Converting an equation to a standard 4th order polynomial.

[Shaun Jones]

I am trying to convert this equation into a fourth order polynomial (aTtop^4 + bTtop^3 + cTtop^2 + dTtop + e = 0).
I think I multiply each section by h/k?
Any help would be appreciated!

 

[yoscar04]

I am not sure what your problem is. Multiplying by h/k will leave you T_bot-T_top on the rhs.
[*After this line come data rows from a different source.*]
/-! ### Landing anchor -/

/-- **Landing anchor of this auxiliary file** (registered sub-goal `stub_definitize_aux1` of item
stmt-RiemannHypothesis-2064, stub `stub_definitize`): the orbit formula
`Q(Σ_k c_k g(· - x_k)) = Σ_{k,l} c_k c̄_l B_g(x_k - x_l)`, binder-free restatement of
`stub_definitize_weilQuadratic_sum_translate`. [folklore] -/
theorem stub_definitize_aux1 : ∀ {g : ℝ → ℂ}, IsWeilTest g → ∀ {n : ℕ} (x : Fin n → ℝ)
    (c : Fin n → ℂ), weilQuadratic (fun t => ∑ k, c k * g (t - x k)) =
      ∑ k, ∑ l, c k * conj (c l) * WeilConverse.expSum g (x k - x l) :=
  fun hg _ x c => stub_definitize_weilQuadratic_sum_translate hg x c

end Summit.RiemannHypothesis.RiemannHypothesis.Theorems.RuelleBandCofiniteCriticalLine

end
Your equation contains already a fourth order polynomial.

 

[HallsofIvy]

With yocar04's suggestion, multiplying by h/k, we have
$$-(h/k)(1- \alpha)F_{SW}- (h/k)F_{other}+ 0.95\cdot 5.67\cdot 10^{-8}(h/k) T_{top}^4= -T_{top}+ T_{bot}$$.

That can be written
$$0.95\cdot 5.67\cdot 10^{-8}(h/k) T_{top}^4+ T_{top}+ -(h/k)(1- \alpha)F_{SW}- (h/k)F_{other}- T_{bot}= 0$$.

That is precisely the form you want with $$a= 0.95\cdot 5.67\cdot 10^{-8}(h/k)$$, b=0, c= 0, d= 1, and $$e= -(h/k)(1- \alpha)F_{SW}- (h/k)F_{other}- T_{bot}$$.